→ **Problem to solve**
Beginning with the first line of the data below, set down each line exactly through the line that contains "split out of the".

Collected data entries:
import Literature.NumberTheory.Automorphic.Qian2022HLTTConj
import Literature.NumberTheory.Automorphic.ReciprocityGLnRestrictionProofs
import Literature.NumberTheory.Automorphic.BaseChangeOfAutomorphicInduction
import Literature.NumberTheory.Automorphic.QuadraticCharacterTwist
import Literature.NumberTheory.Automorphic.AutomorphicInductionOfSelfTwist
import Literature.NumberTheory.GaloisRepresentations.InducedSelfTwist
import Literature.NumberTheory.GaloisRepresentations.InducedRestrictCompositumBlocks
import Literature.NumberTheory.GaloisRepresentations.ToLocalRestrictField
import Literature.NumberTheory.GaloisRepresentations.LocalGaloisGroupInertiaProofs
import Literature.NumberTheory.GaloisRepresentations.TateTwistFrobeniusProofs
import Literature.NumberTheory.GaloisRepresentations.RestrictFieldSemisimpleFiniteProofs
import Literature.NumberTheory.GaloisRepresentations.AbsIrreducibleIndexTwo
import Literature.NumberTheory.GaloisRepresentations.FramedRepBlockSum
import Literature.NumberTheory.GaloisRepresentations.ResidualRepRestrict
import Literature.NumberTheory.PAdicHodge.LocallyCyclotomicCharacterDeRham
import Literature.RepresentationTheory.Semisimple.Semisimplification
import Literature.RepresentationTheory.Semisimple.Twist
import Mathlib.NumberTheory.NumberField.CMField
import HarnessLib
import HarnessLib

/-!
# Bookkeeping lemmas for the Arthur–Clozel descent of an induced representation along a quadratic
# extension (self-twist on Satake parameters; regular algebraicity of the descended representation;
# Frobenius matching)

Topic `Literature/NumberTheory/Automorphic`.  PROVED lemmas (no new definitions), split out of the
stub-3' proof file of crux `stmt-Langlands-17000` (`NonParallelVoid.TwistedInductionParallel`, line
`symmetrise-pd-split`; wave-2 stub worker of `prover-line-stmt-Langlands-17000-0`, 2026-08-17) to respect
the 400-line cap of Theorems files; all statements are route-independent:

* §1 `eventually_satake_map_neg_eq` — the self-twist `Ind W ⊗ η_{E/K} ≅ Ind W` (`induce_twist_eq_conj`)
  read on the Satake parameters of an HLTT-compatible `π`: at the places of `K'` inert in `E K'` the
  Satake multiset is stable under `x ↦ -x`.
* §2 `isRegularAlgebraic_of_isAutomorphicInductionAlong_two_two` — regular algebraicity descends along
  automorphic induction of degree two (Henniart's archimedean description + existence of infinity types).
* §3 `eventually_frobenius_match` — Frobenius characteristic polynomials of `(r₁ ⊕ r₂) ⊗ ε⁻¹` and of
  `(Ind W)|_{E'}` agree at almost all places (`arithFrobPolyOfSatake_two_mul_two`,
  `univ_eq_pair_of_finrank_eq_two`).
[cite: ArthurClozelAMS120, Ch. 3 Thm. 4.2 (b) and §6] [cite: HarrisLanTaylorThorneRMS2016, Thm. A]
-/

noncomputable section

open scoped NumberField MatrixGroups Matrix Polynomial IntermediateField Classical
open NumberField IsDedekindDomain Field Filter Polynomial
open Literature.NumberTheory.GaloisRepresentations Literature.NumberTheory.PAdicHodge
/-- The shifted cubic test function minus the cubic, paired with a kernel of vanishing zeroth and first moments:
`⟨c, (u+e_μ)_κ(u+e_μ)_λ(u+e_μ)_τ − u_κu_λu_τ⟩ = δ_{κμ}m₂(λ,τ) + δ_{λμ}m₂(κ,τ) + δ_{τμ}m₂(κ,λ)`. [folklore] -/
theorem mom_cubic_shift {a M : ℝ} (ha : 0 < a) {c : Pt d → ℂ} (hc : ExpBound a M c)
    (h0 : mom c (fun _ => 1) = 0) (h1 : ∀ i, mom c (fun x => ((x i : ℤ) : ℂ)) = 0) (μ κ τ σ : Fin d) :
    mom c (fun x => (((x + unitVec μ) κ : ℤ) : ℂ) * (((x + unitVec μ) τ : ℤ) : ℂ) * (((x + unitVec μ) σ : ℤ) : ℂ))
      - mom c (fun x => ((x κ : ℤ) : ℂ) * ((x τ : ℤ) : ℂ) * ((x σ : ℤ) : ℂ))
      = kron κ μ * m2 c τ σ + kron τ μ * m2 c κ σ + kron σ μ * m2 c κ τ := by
  have pc : PolyBound fun x : Pt d => ((x κ : ℤ) : ℂ) * ((x τ : ℤ) : ℂ) * ((x σ : ℤ) : ℂ) :=
    ((polyBound_coord κ).mul (polyBound_coord τ)).mul (polyBound_coord σ)
  rw [← mom_sub ha hc (pc.shift (unitVec μ) (abs_unitVec_le μ)) pc]
  have e : (fun x : Pt d => (((x + unitVec μ) κ : ℤ) : ℂ) * (((x + unitVec μ) τ : ℤ) : ℂ) *
        (((x + unitVec μ) σ : ℤ) : ℂ) - ((x κ : ℤ) : ℂ) * ((x τ : ℤ) : ℂ) * ((x σ : ℤ) : ℂ))
      = fun x => kron κ μ * (((x τ : ℤ) : ℂ) * ((x σ : ℤ) : ℂ)) + kron τ μ * (((x κ : ℤ) : ℂ) * ((x σ : ℤ) : ℂ))
          + kron σ μ * (((x κ : ℤ) : ℂ) * ((x τ : ℤ) : ℂ))
          + (kron κ μ * kron τ μ * ((x σ : ℤ) : ℂ) + kron κ μ * kron σ μ * ((x τ : ℤ) : ℂ)
              + kron τ μ * kron σ μ * ((x κ : ℤ) : ℂ) + kron κ μ * kron τ μ * kron σ μ * 1) := by
    funext x
    simp only [Pi.add_apply, Int.cast_add, unitVec_cast]
    ring
  rw [e]
  have p1 : PolyBound fun x : Pt d => kron κ μ * (((x τ : ℤ) : ℂ) * ((x σ : ℤ) : ℂ)) :=
    ((polyBound_coord τ).mul (polyBound_coord σ)).const_mul _
  have p2 : PolyBound fun x : Pt d => kron τ μ * (((x κ : ℤ) : ℂ) * ((x σ : ℤ) : ℂ)) :=
    ((polyBound_coord κ).mul (polyBound_coord σ)).const_mul _
  have p3 : PolyBound fun x : Pt d => kron σ μ * (((x κ : ℤ) : ℂ) * ((x τ : ℤ) : ℂ)) :=
    ((polyBound_coord κ).mul (polyBound_coord τ)).const_mul _
  have q1 : PolyBound fun x : Pt d => kron κ μ * kron τ μ * ((x σ : ℤ) : ℂ) := (polyBound_coord σ).const_mul _
  have q2 : PolyBound fun x : Pt d => kron κ μ * kron σ μ * ((x τ : ℤ) : ℂ) := (polyBound_coord τ).const_mul _
  have q3 : PolyBound fun x : Pt d => kron τ μ * kron σ μ * ((x κ : ℤ) : ℂ) := (polyBound_coord κ).const_mul _
  have q4 : PolyBound fun _ : Pt d => kron κ μ * kron τ μ * kron σ μ * (1 : ℂ) :=
    (polyBound_const 1).const_mul _
  rw [mom_add ha hc ((p1.add p2).add p3) (((q1.add q2).add q3).add q4), mom_add ha hc (p1.add p2) p3,
    mom_add ha hc p1 p2, mom_add ha hc ((q1.add q2).add q3) q4, mom_add ha hc (q1.add q2) q3,
    mom_add ha hc q1 q2, mom_const_mul, mom_const_mul, mom_const_mul, mom_const_mul, mom_const_mul,
    mom_const_mul, mom_const_mul, h0, h1, h1, h1]
  simp only [m2, mul_zero, add_zero]
import Literature.Probability.RandomPlanarGeometry.SLERestrictionMartingaleExists
import Literature.Probability.RandomPlanarGeometry.CritPercSLESimplePathProofs
import Literature.Probability.RandomPlanarGeometry.RohdeSchrammCor35Proofs
import HarnessLib

/-!
# [LSW] Prop. 5.2/5.3 at `κ = 8/3` (the restriction martingale exists): the discharge

This file discharges the named fact
`Literature.Probability.RandomPlanarGeometry.sle_exists_isRestrictionMartingale`
(`SLERestrictionMartingale`):

* G. F. Lawler, O. Schramm, W. Werner, *Conformal restriction: the chordal case*, J. Amer. Math.
  Soc. **16** (2003) 917–955, arXiv:math/0209343 (**[LSW]**), §5: Prop. 5.2 ("The process
  `Y⁰_t = h_t'(W_t)^a`, `t < T`, is a local martingale for all `A ∈ 𝒬*` if and only if
  `κ = 8/3` and `a = 5/8`"), Prop. 5.3 ("If `κ ≤ 8/3`, then `Y_t` is a bounded martingale (in
  fact, `0 ≤ Y_t ≤ 1`)"), and the first sentence of the proof of Thm. 6.1 (§6: "By the
  martingale convergence theorem, the a.s. limit `Y_T := lim_{t ↗ T} Y_t` exists").

The fact is a decomposition child of [LSW] Thm. 6.1 (`sle_restriction_eightThirds`, glue
`sle_restriction_eightThirds_of_limits` / `_of_martingale` in `SLERestrictionMartingale`). Its
proof in the tree is `sle_exists_isRestrictionMartingale_of_trace_facts`
(`SLERestrictionMartingaleExists`): the martingale property of `Φ'_{A_t − W_t}(0)^{5/8}` along
the localising times by conditional increments (`SLERestrictionOneStep`,
`SLERestrictionLocalMartingale`), the terminal limit by the nested stopped-martingale
convergence (`SLERestrictionConvergence`), and the identification of the hull hitting time with
the trace hitting time for a chain generated by a simple curve. That theorem takes the two
Rohde–Schramm trace facts as hypotheses; both are theorems of the tree:

1. `hasSLETrace_of_ne_eight` (Rohde–Schramm 2005, Thm. 5.1: SLE_κ, `κ ≠ 8`, is generated by a
   curve) — `hasSLETrace_of_ne_eight_holds` (`RohdeSchrammCor35Proofs`, from Cor. 3.5 /
   Thm. 3.6 / Thm. 4.1);
2. `ae_isSimpleTrace_sleTrace_of_le_four (κ := 8/3)` (Rohde–Schramm 2005, Thm. 6.1: for
   `0 < κ ≤ 4` the trace is a.s. simple) — `ae_isSimpleTrace_sleTrace_of_le_four_of_hasSLETrace_fact`
   (`CritPercSLESimplePathProofs`, from Thm. 5.1 and the proved Lemma 6.2
   `sle_swallowingTime_ofReal_eq_top_holds`).

Hence the closed discharge below (the same closed term already feeds the discharge of the
parent, `sle_restriction_eightThirds_holds` in `RestrictionHullsHolds`). No new definition, no
new named fact; axioms `propext`, `Classical.choice`, `Quot.sound`.

## References

* [LSW] G. F. Lawler, O. Schramm, W. Werner, *Conformal restriction: the chordal case*, J. Amer.
  Math. Soc. 16 (2003) 917–955: Prop. 5.2, Prop. 5.3 (§5), proof of Thm. 6.1 (§6).
  [LawlerSchrammWerner2003Restriction]
* S. Rohde, O. Schramm, *Basic properties of SLE*, Ann. of Math. 161 (2005) 883–924: Thm. 5.1,
  Lemma 6.2, Thm. 6.1. [RohdeSchramm2005]
-/

open scoped NNReal

namespace Literature.Probability.RandomPlanarGeometry

/-- **Rohde–Schramm Thm. 6.1 at `κ = 8/3`**: the SLE_{8/3} trace is almost surely a simple trace
(the form `ae_isSimpleTrace_sleTrace_of_le_four (κ := 8/3)` consumed by the restriction files),
from Thm. 5.1 (`hasSLETrace_of_ne_eight_holds`) and the tree's proof of Thm. 6.1 given Thm. 5.1
(`ae_isSimpleTrace_sleTrace_of_le_four_of_hasSLETrace_fact`). [cite: RohdeSchramm2005, Thm 6.1] -/
theorem ae_isSimpleTrace_sleTrace_eightThirds :
    ae_isSimpleTrace_sleTrace_of_le_four (κ := (8 : ℝ≥0) / 3) :=
  ae_isSimpleTrace_sleTrace_of_le_four_of_hasSLETrace_fact hasSLETrace_of_ne_eight_holds

/-- **[LSW] Prop. 5.2 with Prop. 5.3 at `κ = 8/3`, and the martingale convergence step of the
proof of Thm. 6.1** (`Literature.Probability.RandomPlanarGeometry.sle_exists_isRestrictionMartingale`
holds): for every `A ∈ 𝒬*` there is a process `Y` with `0 ≤ Y ≤ 1`, an `𝓕ᵂ`-martingale under the
Wiener measure, equal a.s. to `Φ'_{A_t − W_t}(0)^{5/8} = h_t'(W_t)^{5/8}` before the hitting time `T`
of `A` by the SLE_{8/3} trace, frozen at its left limit `Y_T` from `T` on, and convergent at `∞`
on `{T = ∞}`. The tree's proof from the Rohde–Schramm trace facts
(`sle_exists_isRestrictionMartingale_of_trace_facts`) fed with Thm. 5.1
(`hasSLETrace_of_ne_eight_holds`) and Thm. 6.1 at `κ = 8/3` (`ae_isSimpleTrace_sleTrace_eightThirds`).
[cite: LawlerSchrammWerner2003Restriction, Prop. 5.2 and Prop. 5.3 (§5), proof of Thm. 6.1 (§6)] -/
theorem sle_exists_isRestrictionMartingale_holds : sle_exists_isRestrictionMartingale :=
  sle_exists_isRestrictionMartingale_of_trace_facts hasSLETrace_of_ne_eight_holds
    ae_isSimpleTrace_sleTrace_eightThirds

end Literature.Probability.RandomPlanarGeometry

→ **Answer to this exercise**
import Literature.NumberTheory.Automorphic.Qian2022HLTTConj
import Literature.NumberTheory.Automorphic.ReciprocityGLnRestrictionProofs
import Literature.NumberTheory.Automorphic.BaseChangeOfAutomorphicInduction
import Literature.NumberTheory.Automorphic.QuadraticCharacterTwist
import Literature.NumberTheory.Automorphic.AutomorphicInductionOfSelfTwist
import Literature.NumberTheory.GaloisRepresentations.InducedSelfTwist
import Literature.NumberTheory.GaloisRepresentations.InducedRestrictCompositumBlocks
import Literature.NumberTheory.GaloisRepresentations.ToLocalRestrictField
import Literature.NumberTheory.GaloisRepresentations.LocalGaloisGroupInertiaProofs
import Literature.NumberTheory.GaloisRepresentations.TateTwistFrobeniusProofs
import Literature.NumberTheory.GaloisRepresentations.RestrictFieldSemisimpleFiniteProofs
import Literature.NumberTheory.GaloisRepresentations.AbsIrreducibleIndexTwo
import Literature.NumberTheory.GaloisRepresentations.FramedRepBlockSum
import Literature.NumberTheory.GaloisRepresentations.ResidualRepRestrict
import Literature.NumberTheory.PAdicHodge.LocallyCyclotomicCharacterDeRham
import Literature.RepresentationTheory.Semisimple.Semisimplification
import Literature.RepresentationTheory.Semisimple.Twist
import Mathlib.NumberTheory.NumberField.CMField
import HarnessLib
import HarnessLib

/-!
# Bookkeeping lemmas for the Arthur–Clozel descent of an induced representation along a quadratic
# extension (self-twist on Satake parameters; regular algebraicity of the descended representation;
# Frobenius matching)

Topic `Literature/NumberTheory/Automorphic`.  PROVED lemmas (no new definitions), split out of the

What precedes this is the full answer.